EXERCISE :: Copy out the line containing "have hli : LinearIndependent" and each line after it, through the last one in the material, exactly as written.

RECORDS PROVIDED ::
import Literature.Geometry.Kaehler.ComplexTorusEllipticProductAmpleClasses
import Literature.Geometry.Kaehler.ComplexTorusEllipticCurveIsogenies
import Literature.Geometry.Kaehler.ComplexTorusPontryaginProduct
import Literature.Geometry.Kaehler.ComplexTorusTranscendentalLatticeShiodaMitani
import HarnessLib

/-!
# `NS(E_τ × E_τ')` through the curves `h`, `v`, `Γ_α` IN PERIODS: `h = p₂^*E_τ'`, `v = p₁^*E_τ`,
# `X_α(x, y) = E_τ'(αy₁, x₂) - E_τ'(αx₁, y₂)`, `deg α = |α|² Im τ/Im τ'`, `d = ab - |α|² Im τ/Im τ'`

Layer `Literature/Geometry/Kaehler`, namespace `Literature.Geometry.Kaehler.ComplexTorus`; lane `lit-hodgefound`, seat
p07 (generation 50), file 88 of the seat lineage: files 84–85 (`ComplexTorusEllipticProductNeronSeveriGraphs`,
`…AmpleClasses`: Rosen–Shnidman's Prop. 2.3, §3, §4 for a product `E × E'` of one-dimensional complex tori with abstract
period maps `Ψ₁, Ψ₂` and positively oriented lattice enumerations) SPECIALISED to the upper-half-plane curves
`E_τ = ℂ/(ℤτ + ℤ)`, `E_τ' = ℂ/(ℤτ' + ℤ)` (`ellipticPeriod`, `τ, τ' ∈ ℍ`), where everything becomes a formula in the
principal polarisations `E_τ(v, w) = Im(v w̄)/Im τ` (`ellipticForm`), `α ∈ Hom(E_τ, E_τ') = {α : αΛ_τ ⊆ Λ_τ'}` and
`Im τ, Im τ'`.  Consumed BY NAME: `orientationSign_ellipticPeriod_refl` (`(τ, 1)` is negatively oriented),
`orientationSign_comp_perm`, `pair_eq_apply_latticeFrame_mul_re_volumeForm` (file 84), `ellipticForm_apply_period`,
`det_eq_normSq_mul_im_div` and `natCard_ker_mapMatrixHom` (`#ker ρ(A) = |det A| = |α|² Im τ/Im τ'`), and the file-84/85
theorems `apply_of_carrier_eq_setOf_{snd,fst}_eq_zero`, `graph_sub_sub_smul_apply`, `intersectionForm_self_rosenShnidman`,
`isRiemannForm_rosenShnidman_iff`, `isNSForm_iff_exists_rosenShnidman`.  Theorems only (no definition, no named fact, no
instance, no notation; net Literature debt `0`).

THE SOURCE, VERBATIM (held `paper:arxiv-1402.2233`): Rosen–Shnidman Prop. 2.3 (p0006) "`ℤ ⊕ Hom(E, E') ⊕ ℤ → NS(A)`,
`(a, λ, b) ↦ (a − 1)h + Γ_λ + (b − deg(λ))v`, is an isomorphism of groups"; §4 (p0009) "`X_λ := [Γ_λ] − h − mv`",
"`d = ½(L.L) = ac − b²m`", Lemma 4.1 "`L` is ample if and only if `d > 0` and `a, c > 0`".  F. Diamond, J. Shurman,
*A First Course in Modular Forms* (2005), §1.3 p. 28 (`Im(γ(τ)) = det γ · Im τ/|j(γ, τ)|²`, whence the degree
`|m|² Im τ/Im τ'` of `z ↦ mz : E_τ → E_τ'`, the tree's `det_eq_normSq_mul_im_div`).  H. Lange (2023), §2.1.1 Example
2.1.3 (the Riemann form `E = Im H`, `H(v, w) = v w̄/Im τ` of `E_τ`).

THE MODEL: `τ τ' : ℍ`, `E_τ × E_τ' = ComplexTorus (prodPeriodL2 (ellipticPeriod _) (ellipticPeriod _))` on `ℂ ⊞ ℂ =
WithLp 2 (ℂ × ℂ)`, `e : Fin 4 ≃ Fin 2 ⊕ Fin 2` positively oriented (hypothesis `he`); the factors carry the
positively oriented enumeration `(λ₁, λ₀) = (1, τ)` = `Equiv.swap 0 1` (§1), for which `vol = −E_τ`; hypotheses
`Zh Zv ZΓ / hZh hZv hZΓ / ah av aΓ / θh θv θΓ / hθh hθv hθΓ` present the curves `h`, `v`, `Γ_α` and their Néron–Severi
classes exactly as in file 84; `α : E_τ → E_τ'` is given by `hA : ellipticPeriod τ' (A x) = α · ellipticPeriod τ x`.

* §1 `E_τ`: **`orientationSign_ellipticPeriod_swap`** (`(1, τ)` is positively oriented for `Im τ > 0`),
  **`ellipticForm_eq_neg_re_volumeForm_swap`** / `volumeForm_ellipticPeriod_swap` (`vol_{(1,τ)} = −E_τ`).
* §2 `E_τ × E_τ'`: **`apply_axes_ellipticPeriod`** / `axes_eq_compContinuousLinearMap_ellipticForm` (`θ_h = p₂^*E_τ'`,
  `θ_v = p₁^*E_τ`), **`natCard_ker_eq_normSq_mul_im_div`** (`deg α = |α|² Im τ/Im τ'`),
  **`graph_sub_sub_smul_apply_ellipticPeriod`** (`X_α(x, y) = E_τ'(αy₁, x₂) − E_τ'(αx₁, y₂)`),
  `apply_graph_ellipticPeriod` (`θ_Γ = p₂^*E_τ' + (|α|² Im τ/Im τ') p₁^*E_τ + X_α` pointwise),
  **`intersectionForm_self_rosenShnidman_ellipticPeriod`** (`((a−1)h + Γ_α + (b − deg α)v)² = 2(ab − |α|² Im τ/Im τ')`),
  **`isRiemannForm_rosenShnidman_ellipticPeriod_iff`** (Lemma 4.1: ample iff `ab > |α|² Im τ/Im τ'`, `a, b > 0`),
  **`isNSForm_ellipticPeriod_iff_exists_rosenShnidman`** (Prop. 2.3 with `Hom(E_τ, E_τ')` as the `α ∈ ℂ`, `αΛ_τ ⊆ Λ_τ'`).

## References

* [RosenShnidman2014NeronSeveriProductSurfaces] J. Rosen, A. Shnidman, *Néron–Severi groups of product abelian
  surfaces*, arXiv:1402.2233 (2014), §2 Prop. 2.3, §4 (`X_λ`, `d = ac − b²m`, Lemma 4.1).
* [DiamondShurman2005] F. Diamond, J. Shurman, *A First Course in Modular Forms*, Springer GTM 228 (2005), §1.3 p. 28.
* [Lange2023AbelianVarietiesComplex] H. Lange, *Abelian Varieties over the Complex Numbers*, Springer (2023), §2.1.1
  Example 2.1.3, §1.7.2 Lemma 1.7.5, §6.2.4 (p. 310).
* [Milne1999LefschetzClasses] J. S. Milne, *Lefschetz classes on abelian varieties*, Duke Math. J. 96 (1999), §4
  Prop. 4.1 (proof).
-/

noncomputable section

set_option maxSynthPendingDepth 3

open scoped Manifold ComplexOrder NNReal InnerProductSpace UpperHalfPlane
open Complex Set Function Module WithLp

namespace Literature.Geometry.Kaehler

namespace ComplexTorus

/-! ## §1 The elliptic curve `E_τ = ℂ/(ℤτ + ℤ)`, `Im τ > 0`: `(1, τ)` is positively oriented and `vol = -E_τ` -/

section Line

variable {τ : ℂ} (hτ : 0 < τ.im)

include hτ in
/-- **The enumeration `(λ₁, λ₀) = (1, τ)` of the lattice basis of `ℤτ + ℤ` is POSITIVELY oriented** for `Im τ > 0`
(the identity enumeration `(τ, 1)` has sign `-1`, `orientationSign_ellipticPeriod_refl`; a transposition flips the
sign). [cite: Lange2023AbelianVarietiesComplex, §2.1.1 Example 2.1.3 and §1.7.2 Lemma 1.7.5] -/
theorem orientationSign_ellipticPeriod_swap :
    orientationSign (ellipticPeriod hτ.ne') (Equiv.swap (0 : Fin (2 * 1)) 1) = 1 := by
  have h := orientationSign_comp_perm (ellipticPeriod hτ.ne') (Equiv.refl (Fin 2)) (Equiv.swap (0 : Fin 2) 1)
  rw [Equiv.Perm.sign_swap (by decide), orientationSign_ellipticPeriod_refl hτ] at h
  have e : (⇑(Equiv.refl (Fin 2)) ∘ ⇑(Equiv.swap (0 : Fin 2) 1)) = ⇑(Equiv.swap (0 : Fin (2 * 1)) 1) := rfl
  rw [e] at h
  rw [h]
  simp

include hτ in
/-- **`E_τ = -Re vol` for the positively oriented enumeration `(1, τ)`**: `E_τ(x, y) = -Re vol_{(1,τ)}(x, y)`
(`E_τ(1, τ) = -1`: on lattice coordinates `E = x₀y₁ - x₁y₀` for `x = x₀τ + x₁`).
[cite: Lange2023AbelianVarietiesComplex, §2.1.1 Example 2.1.3] -/
theorem ellipticForm_eq_neg_re_volumeForm_swap (x y : ℂ) :
    ellipticForm hτ.ne' ![x, y] = -(volumeForm (ellipticPeriod hτ.ne') (Equiv.swap (0 : Fin (2 * 1)) 1) ![x, y]).re := by
  rw [pair_eq_apply_latticeFrame_mul_re_volumeForm (ellipticPeriod hτ.ne') (Equiv.swap (0 : Fin (2 * 1)) 1)
    (orientationSign_ellipticPeriod_swap hτ) (ellipticForm hτ.ne') x y]
  have h0 : latticeFrame (ellipticPeriod hτ.ne') (Equiv.swap (0 : Fin (2 * 1)) 1) 0 =
      ellipticPeriod hτ.ne' (Pi.single 1 1) := by rw [latticeFrame_apply]; rfl
  have h1 : latticeFrame (ellipticPeriod hτ.ne') (Equiv.swap (0 : Fin (2 * 1)) 1) 1 =
      ellipticPeriod hτ.ne' (Pi.single 0 1) := by rw [latticeFrame_apply]; rfl
  rw [h0, h1, ellipticForm_apply_period]
  simp
import Mathlib
import Summits.Schanuel.Schanuel.Theses.RigidCore
import Summits.Schanuel.Schanuel.Theorems.RigidCoreMinimalCounterexampleInAclLogSector
import Summits.Schanuel.Schanuel.Theorems.RigidCoreMinimalCounterexampleInAclAclCriterion
import Summits.Schanuel.Schanuel.Theorems.RigidCoreMinimalCounterexampleInAclSelectorOneSided
import Summits.Schanuel.Schanuel.Theorems.RigidCoreMinimalCounterexampleInAclSelectorWindow
import Summits.Schanuel.Schanuel.Theorems.RigidCoreMinimalCounterexampleInAclMixedBridge

/-!
# Mixed directions of (S*) at EVERY rank — crux stmt-Schanuel-0969 `RigidCore.MinimalCounterexampleInAcl`

Line `kernel-arithmetic-selection` (lead prover-line-stmt-Schanuel-0969-c5-0), `--supports stmt-Schanuel-0969`; infrastructure for the
registered stub `stub_geThree` (= item stmt-Schanuel-14744, (S*) in the ranks `n ≥ 3`).

The rank-2 mixed-sector theorem (`stub_rankTwo_mixedSector`, Theorems/…MixedSector.lean) has four ingredients: the BRIDGE (the value
set `E_M = {Σ Mᵢx'ᵢ : x' ∈ locusMates x}` of an integer combination with `e^{Σ Mᵢxᵢ}` algebraic is `∅`-definable and has finitely many
exponentials), the ONE-SIDED and WINDOW SELECTORS (pure statements about an `∅`-definable `E ⊆ ℂ` with `exp '' E` finite), the
acl-FIELD CRITERION (`n − 1` independent integer combinations of a first failure in `acl(∅)` force every coordinate into `acl(∅)`, by
`SchanuelRank (n − 1)`), and WINDOW-RECURRENCE FINITENESS (long windows of hits recur at finitely many places — the only ingredient whose
proof is specific to curves).  This file records that the first three compose at EVERY rank:

* `intCombo_mem_expAcl_of_oneSided` — a MIXED DIRECTION `M` (`e^{Σ Mᵢxᵢ} ∈ ℚ̄`) of any ℚ-linearly independent tuple `x` whose hit set
  `{k ∈ ℤ : Σ Mᵢxᵢ + 2πik ∈ E_M}` is bounded on one side has `Σ Mᵢxᵢ ∈ acl(∅)`;
* `intCombo_mem_expAcl_of_windowRecurrence` — the same conclusion when, instead, windows of hits of some length recur at finitely many
  places (verbatim the shape of `windowRecurrence_e0` at rank 2), by the case split "hit set finite ⇒ one-sided selector; infinite ⇒ it
  contains a long window, window selector";
* `intCombo_mem_expAcl_or_hits_unbounded` — the dichotomy: a mixed direction is in `acl(∅)` unless its hit set is unbounded above AND below;
* `mem_expAcl_of_corankOne_oneSided` / `mem_expAcl_of_corankOne_windowRecurrence` — on the CORANK-ONE MIXED SECTOR of rank `n = m + 1`
  (`m` ℚ-independent integer combinations with algebraic exponentials) (S*) holds at `x` as soon as each of the `m` hit sets is one-sided,
  resp. each direction has finite window recurrence.

So at every rank the mixed sectors of item 14744 reduce to window-recurrence finiteness of the hit sets (card `window-cells` of 14744's
ideation); nothing else of the rank-2 mechanism depends on the rank.  All proofs are compositions of landed theorems of this line.

References: [KirbyMacintyreOnshuus2012] J. Kirby, A. Macintyre, A. Onshuus, *The algebraic numbers definable in various exponential
fields*, J. Inst. Math. Jussieu 11 (2012), arXiv:1101.4224, §2 (`ℤ`, `±2πi` are `∅`-definable); [Kirby2010] J. Kirby, *Exponential
algebraicity in exponential fields*, Bull. LMS 42 (2010), arXiv:0810.4285, Prop. 7.2.
-/

noncomputable section

set_option linter.dupNamespace false

open Complex Set FirstOrder

namespace Summit.Schanuel.Schanuel.Cruxes.MinimalCounterexampleInAcl.KernelArithmeticSelection

open Literature.NumberTheory.Transcendental (SchanuelRank)
open Literature.ModelTheory.ExponentialFields
open Summit.Schanuel.Schanuel.Theorems.AclSubsetLogFreeCore.Negative

variable {n : ℕ}

/-! ## One mixed direction, every rank -/

/-- **A mixed direction with a ONE-SIDED hit set is in `acl(∅)` (every rank).**  For a ℚ-linearly independent `x : Fin n → ℂ` and an
integer vector `M` with `e^{Σ Mᵢxᵢ}` algebraic, if the hit set `{k ∈ ℤ : Σ Mᵢxᵢ + 2πik ∈ E_M}` of the value set
`E_M = {Σ Mᵢx'ᵢ : x' ∈ locusMates x}` is bounded below or above, then `Σ Mᵢxᵢ ∈ acl^{ℂ_exp}(∅)`: bridge
(`intCombo_locusMates_definable₁`, `cexp_image_intCombo_locusMates_finite`) + one-sided selector (`stub_selectorOneSided`).
[cite: KirbyMacintyreOnshuus2012, §2] -/
theorem intCombo_mem_expAcl_of_oneSided {x : Fin n → ℂ} (hx : LinearIndependent ℚ x) (M : Fin n → ℤ)
    (halg : IsAlgebraic ℚ (cexp (∑ i, (M i : ℂ) * x i)))
    (hside : BddBelow {k : ℤ | (∑ i, (M i : ℂ) * x i) + 2 * ↑Real.pi * I * (k : ℂ) ∈
        {s : ℂ | ∃ x' ∈ locusMates x, s = ∑ i, (M i : ℂ) * x' i}} ∨
      BddAbove {k : ℤ | (∑ i, (M i : ℂ) * x i) + 2 * ↑Real.pi * I * (k : ℂ) ∈
        {s : ℂ | ∃ x' ∈ locusMates x, s = ∑ i, (M i : ℂ) * x' i}}) :
    (∑ i, (M i : ℂ) * x i) ∈ expAcl :=
  stub_selectorOneSided _ _ (intCombo_locusMates_definable₁ x M) (cexp_image_intCombo_locusMates_finite x M halg)
    ⟨x, self_mem_locusMates x hx, rfl⟩ hside

/-- **The dichotomy for a mixed direction (every rank)**: `Σ Mᵢxᵢ ∈ acl(∅)`, or its hit set is unbounded below AND above.
[cite: KirbyMacintyreOnshuus2012, §2] -/
theorem intCombo_mem_expAcl_or_hits_unbounded {x : Fin n → ℂ} (hx : LinearIndependent ℚ x) (M : Fin n → ℤ)
    (halg : IsAlgebraic ℚ (cexp (∑ i, (M i : ℂ) * x i))) :
    (∑ i, (M i : ℂ) * x i) ∈ expAcl ∨
      (¬ BddBelow {k : ℤ | (∑ i, (M i : ℂ) * x i) + 2 * ↑Real.pi * I * (k : ℂ) ∈
          {s : ℂ | ∃ x' ∈ locusMates x, s = ∑ i, (M i : ℂ) * x' i}} ∧
        ¬ BddAbove {k : ℤ | (∑ i, (M i : ℂ) * x i) + 2 * ↑Real.pi * I * (k : ℂ) ∈
          {s : ℂ | ∃ x' ∈ locusMates x, s = ∑ i, (M i : ℂ) * x' i}}) := by
  by_cases h : BddBelow {k : ℤ | (∑ i, (M i : ℂ) * x i) + 2 * ↑Real.pi * I * (k : ℂ) ∈
        {s : ℂ | ∃ x' ∈ locusMates x, s = ∑ i, (M i : ℂ) * x' i}} ∨
      BddAbove {k : ℤ | (∑ i, (M i : ℂ) * x i) + 2 * ↑Real.pi * I * (k : ℂ) ∈
        {s : ℂ | ∃ x' ∈ locusMates x, s = ∑ i, (M i : ℂ) * x' i}}
  · exact Or.inl (intCombo_mem_expAcl_of_oneSided hx M halg h)
  · exact Or.inr (not_or.1 h)

/-- **A mixed direction with FINITE WINDOW RECURRENCE is in `acl(∅)` (every rank).**  If windows of hits of every length `≥ L` recur at
finitely many places on the value set `E_M` (the shape of `windowRecurrence_e0` at rank 2), then `Σ Mᵢxᵢ ∈ acl(∅)`: when the hit set of
`Σ Mᵢxᵢ` is finite the one-sided selector applies; otherwise it contains a window of length `L + 1`, which (and whose mirror image)
recurs finitely often, and the window selector (`stub_selectorWindow`) applies.  The proof is the rank-2 argument of `rankTwo_mixed_e0`
with the curve-specific recurrence theorem turned into a hypothesis. [cite: KirbyMacintyreOnshuus2012, §2] -/
theorem intCombo_mem_expAcl_of_windowRecurrence {x : Fin n → ℂ} (hx : LinearIndependent ℚ x) (M : Fin n → ℤ)
    (halg : IsAlgebraic ℚ (cexp (∑ i, (M i : ℂ) * x i)))
    (hrec : ∃ L : ℕ, ∀ G : Finset ℤ, L ≤ G.card →
      Set.Finite {s : ℂ | ∀ g ∈ G, s + 2 * ↑Real.pi * I * (g : ℂ) ∈
        {s : ℂ | ∃ x' ∈ locusMates x, s = ∑ i, (M i : ℂ) * x' i}}) :
    (∑ i, (M i : ℂ) * x i) ∈ expAcl := by
  classical
  set u : ℂ := ∑ i, (M i : ℂ) * x i with hu
  set E : Set ℂ := {s : ℂ | ∃ x' ∈ locusMates x, s = ∑ i, (M i : ℂ) * x' i} with hE
  have hEdef : Set.Definable₁ (∅ : Set ℂ) Language.expRing E := intCombo_locusMates_definable₁ x M
  have hEfin : (cexp '' E).Finite := cexp_image_intCombo_locusMates_finite x M halg
  have huE : u ∈ E := ⟨x, self_mem_locusMates x hx, rfl⟩
  set K : Set ℤ := {k : ℤ | u + 2 * ↑Real.pi * I * (k : ℂ) ∈ E} with hK
  by_cases hKfin : K.Finite
  · exact stub_selectorOneSided E u hEdef hEfin huE (Or.inl hKfin.bddBelow)
  · obtain ⟨L, hL⟩ := hrec
    have hKinf : K.Infinite := hKfin
    obtain ⟨F, hFK, hFcard⟩ := hKinf.exists_subset_card_eq (L + 1)
    have hFne : F.Nonempty := Finset.card_pos.1 (by omega)
    set k₀ : ℤ := F.min' hFne with hk₀
    set G : Finset ℤ := F.image (fun k => k - k₀) with hG
    have hk₀F : k₀ ∈ F := F.min'_mem hFne
    have h0G : (0 : ℤ) ∈ G := Finset.mem_image.2 ⟨k₀, hk₀F, sub_self _⟩
    have hGcard : G.card = F.card := Finset.card_image_of_injective _ sub_left_injective
    have hwin : ∀ g ∈ G, u + 2 * ↑Real.pi * I * ((k₀ + g : ℤ) : ℂ) ∈ E := by
      intro g hg
      obtain ⟨k, hkF, rfl⟩ := Finset.mem_image.1 hg
      have hk : k₀ + (k - k₀) = k := by ring
      rw [hk]
      exact hFK (Finset.mem_coe.2 hkF)
    have hfinP : Set.Finite {s : ℂ | ∀ g ∈ G, s + 2 * ↑Real.pi * I * (g : ℂ) ∈ E} :=
      hL G (by rw [hGcard, hFcard]; omega)
    have hfinN : Set.Finite {s : ℂ | ∀ g ∈ G, s - 2 * ↑Real.pi * I * (g : ℂ) ∈ E} := by
      have h := hL (G.image Neg.neg)
        (by rw [Finset.card_image_of_injective _ neg_injective, hGcard, hFcard]; omega)
      refine h.subset ?_
      intro s hs g hg
      obtain ⟨g', hg', rfl⟩ := Finset.mem_image.1 hg
      have h' := hs g' hg'
      simp only [Int.cast_neg, mul_neg, ← sub_eq_add_neg]
      exact h'
    exact stub_selectorWindow E u G k₀ hEdef h0G hwin hfinP hfinN

/-! ## The corank-one mixed sector, every rank -/

/-- **(S*) ON THE CORANK-ONE MIXED SECTOR WITH ONE-SIDED HIT SETS (every rank).**  At a first failure `x` of rank `n = m + 1`, if `m`
ℚ-linearly independent integer combinations `u_k = Σᵢ M_{ki} xᵢ` have algebraic exponentials and each hit set
`{j ∈ ℤ : u_k + 2πij ∈ E_{M_k}}` is bounded on one side, then every `xᵢ ∈ acl^{ℂ_exp}(∅)`: each `u_k ∈ acl(∅)` by the one-sided
selector, and `m = n − 1` independent combinations in `acl(∅)` force all coordinates (`firstFailure_mem_expAcl_of_intCombos`, via
`SchanuelRank (n − 1)`). [cite: Kirby2010, Prop. 7.2] -/
theorem mem_expAcl_of_corankOne_oneSided {x : Fin n → ℂ} (hx : x ∈ firstFailures n) {m : ℕ} (hmn : n = m + 1)
    (M : Fin m → Fin n → ℤ) (hli : LinearIndependent ℚ (fun k => ∑ i, (M k i : ℂ) * x i))
    (halg : ∀ k, IsAlgebraic ℚ (cexp (∑ i, (M k i : ℂ) * x i)))
    (hside : ∀ k, BddBelow {j : ℤ | (∑ i, (M k i : ℂ) * x i) + 2 * ↑Real.pi * I * (j : ℂ) ∈
        {s : ℂ | ∃ x' ∈ locusMates x, s = ∑ i, (M k i : ℂ) * x' i}} ∨
      BddAbove {j : ℤ | (∑ i, (M k i : ℂ) * x i) + 2 * ↑Real.pi * I * (j : ℂ) ∈
        {s : ℂ | ∃ x' ∈ locusMates x, s = ∑ i, (M k i : ℂ) * x' i}}) :
    ∀ i, x i ∈ expAcl :=
  firstFailure_mem_expAcl_of_intCombos hx hmn M hli fun k =>
    intCombo_mem_expAcl_of_oneSided hx.1 (M k) (halg k) (hside k)

/-- **(S*) ON THE CORANK-ONE MIXED SECTOR FROM WINDOW-RECURRENCE FINITENESS (every rank).**  At a first failure `x` of rank `n = m + 1`
with `m` ℚ-independent mixed directions `M_k` (algebraic exponentials), finite window recurrence on each value set `E_{M_k}` puts every
coordinate of `x` in `acl^{ℂ_exp}(∅)` — this is the exact every-rank analogue of `rankTwo_mixed_e0`, with the curve-specific theorem
`windowRecurrence_e0` replaced by the hypothesis `hrec` (the open input for item 14744's mixed sectors). [cite: Kirby2010, Prop. 7.2] -/
theorem mem_expAcl_of_corankOne_windowRecurrence {x : Fin n → ℂ} (hx : x ∈ firstFailures n) {m : ℕ} (hmn : n = m + 1)
    (M : Fin m → Fin n → ℤ) (hli : LinearIndependent ℚ (fun k => ∑ i, (M k i : ℂ) * x i))
    (halg : ∀ k, IsAlgebraic ℚ (cexp (∑ i, (M k i : ℂ) * x i)))
    (hrec : ∀ k, ∃ L : ℕ, ∀ G : Finset ℤ, L ≤ G.card →
      Set.Finite {s : ℂ | ∀ g ∈ G, s + 2 * ↑Real.pi * I * (g : ℂ) ∈
        {s : ℂ | ∃ x' ∈ locusMates x, s = ∑ i, (M k i : ℂ) * x' i}}) :
    ∀ i, x i ∈ expAcl :=
  firstFailure_mem_expAcl_of_intCombos hx hmn M hli fun k =>
    intCombo_mem_expAcl_of_windowRecurrence hx.1 (M k) (halg k) (hrec k)

/-- **Coordinate form (every rank).**  If `e^{x_k}` is algebraic for all `k ≠ i₀` (all coordinates but one are logarithms of algebraic
numbers) and each of those `n − 1` coordinate hit sets has finite window recurrence, then (S*) holds at the first failure `x`.
[cite: Kirby2010, Prop. 7.2] -/
theorem mem_expAcl_of_allButOne_algebraic_windowRecurrence {m : ℕ} {x : Fin (m + 1) → ℂ} (hx : x ∈ firstFailures (m + 1))
    (i₀ : Fin (m + 1)) (halg : ∀ k : Fin m, IsAlgebraic ℚ (cexp (x (i₀.succAbove k))))
    (hrec : ∀ k : Fin m, ∃ L : ℕ, ∀ G : Finset ℤ, L ≤ G.card →
      Set.Finite {s : ℂ | ∀ g ∈ G, s + 2 * ↑Real.pi * I * (g : ℂ) ∈
        {s : ℂ | ∃ x' ∈ locusMates x, s = ∑ i, ((Pi.single (i₀.succAbove k) (1 : ℤ) : Fin (m + 1) → ℤ) i : ℂ) * x' i}}) :
    ∀ i, x i ∈ expAcl := by
  classical
  -- the coordinate directions `e_{succAbove k}`
  set M : Fin m → Fin (m + 1) → ℤ := fun k => Pi.single (i₀.succAbove k) (1 : ℤ) with hM
  have hsum : ∀ (k : Fin m) (z : Fin (m + 1) → ℂ), (∑ i, (M k i : ℂ) * z i) = z (i₀.succAbove k) := by
    intro k z
    rw [Finset.sum_eq_single (i₀.succAbove k)]
    · simp [hM]
    · intro b _ hb
      simp [hM, hb]
    · intro h; exact absurd (Finset.mem_univ _) h
  have hli : LinearIndependent ℚ (fun k => ∑ i, (M k i : ℂ) * x i) := by
    have e : (fun k => ∑ i, (M k i : ℂ) * x i) = x ∘ i₀.succAbove := funext fun k => hsum k x
    rw [e]
    exact hx.1.comp _ Fin.succAbove_right_injective
  refine mem_expAcl_of_corankOne_windowRecurrence hx rfl M hli (fun k => by rw [hsum]; exact halg k) fun k => ?_
  obtain ⟨L, hL⟩ := hrec k
  exact ⟨L, fun G hG => by simpa only [hM] using hL G hG⟩

/-! ## Registered form (explicit binders, fully qualified; `ledger workitem stub-add stmt-Schanuel-0969 --name stub_corankOneMixed_windowRecurrence …`) -/

/-- Registered form of `mem_expAcl_of_corankOne_windowRecurrence` (stub `stub_corankOneMixed_windowRecurrence` of crux stmt-Schanuel-0969,
line kernel-arithmetic-selection, lead c5): (S*) on the corank-one mixed sector of every rank from window-recurrence finiteness. -/
theorem stub_corankOneMixed_windowRecurrence : ∀ (n m : ℕ) (x : Fin n → ℂ), x ∈ Summit.Schanuel.Schanuel.Cruxes.MinimalCounterexampleInAcl.KernelArithmeticSelection.firstFailures n → n = m + 1 → ∀ (M : Fin m → Fin n → ℤ), LinearIndependent ℚ (fun k => ∑ i, (M k i : ℂ) * x i) → (∀ k, IsAlgebraic ℚ (Complex.exp (∑ i, (M k i : ℂ) * x i))) → (∀ k, ∃ L : ℕ, ∀ G : Finset ℤ, L ≤ G.card → Set.Finite {s : ℂ | ∀ g ∈ G, s + 2 * ↑Real.pi * Complex.I * (g : ℂ) ∈ {s : ℂ | ∃ x' ∈ Summit.Schanuel.Schanuel.Cruxes.MinimalCounterexampleInAcl.KernelArithmeticSelection.locusMates x, s = ∑ i, (M k i : ℂ) * x' i}}) → ∀ i, x i ∈ Summit.Schanuel.Schanuel.Theorems.AclSubsetLogFreeCore.Negative.expAcl :=
  fun _ _ _ hx hmn M hli halg hrec => mem_expAcl_of_corankOne_windowRecurrence hx hmn M hli halg hrec

end Summit.Schanuel.Schanuel.Cruxes.MinimalCounterexampleInAcl.KernelArithmeticSelection

end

RESPONSE TO THE EXERCISE ::
  have hli : LinearIndependent ℚ (fun k => ∑ i, (M k i : ℂ) * x i) := by
    have e : (fun k => ∑ i, (M k i : ℂ) * x i) = x ∘ i₀.succAbove := funext fun k => hsum k x
    rw [e]
    exact hx.1.comp _ Fin.succAbove_right_injective
  refine mem_expAcl_of_corankOne_windowRecurrence hx rfl M hli (fun k => by rw [hsum]; exact halg k) fun k => ?_
  obtain ⟨L, hL⟩ := hrec k
  exact ⟨L, fun G hG => by simpa only [hM] using hL G hG⟩

/-! ## Registered form (explicit binders, fully qualified; `ledger workitem stub-add stmt-Schanuel-0969 --name stub_corankOneMixed_windowRecurrence …`) -/

/-- Registered form of `mem_expAcl_of_corankOne_windowRecurrence` (stub `stub_corankOneMixed_windowRecurrence` of crux stmt-Schanuel-0969,
line kernel-arithmetic-selection, lead c5): (S*) on the corank-one mixed sector of every rank from window-recurrence finiteness. -/
theorem stub_corankOneMixed_windowRecurrence : ∀ (n m : ℕ) (x : Fin n → ℂ), x ∈ Summit.Schanuel.Schanuel.Cruxes.MinimalCounterexampleInAcl.KernelArithmeticSelection.firstFailures n → n = m + 1 → ∀ (M : Fin m → Fin n → ℤ), LinearIndependent ℚ (fun k => ∑ i, (M k i : ℂ) * x i) → (∀ k, IsAlgebraic ℚ (Complex.exp (∑ i, (M k i : ℂ) * x i))) → (∀ k, ∃ L : ℕ, ∀ G : Finset ℤ, L ≤ G.card → Set.Finite {s : ℂ | ∀ g ∈ G, s + 2 * ↑Real.pi * Complex.I * (g : ℂ) ∈ {s : ℂ | ∃ x' ∈ Summit.Schanuel.Schanuel.Cruxes.MinimalCounterexampleInAcl.KernelArithmeticSelection.locusMates x, s = ∑ i, (M k i : ℂ) * x' i}}) → ∀ i, x i ∈ Summit.Schanuel.Schanuel.Theorems.AclSubsetLogFreeCore.Negative.expAcl :=
  fun _ _ _ hx hmn M hli halg hrec => mem_expAcl_of_corankOne_windowRecurrence hx hmn M hli halg hrec

end Summit.Schanuel.Schanuel.Cruxes.MinimalCounterexampleInAcl.KernelArithmeticSelection

end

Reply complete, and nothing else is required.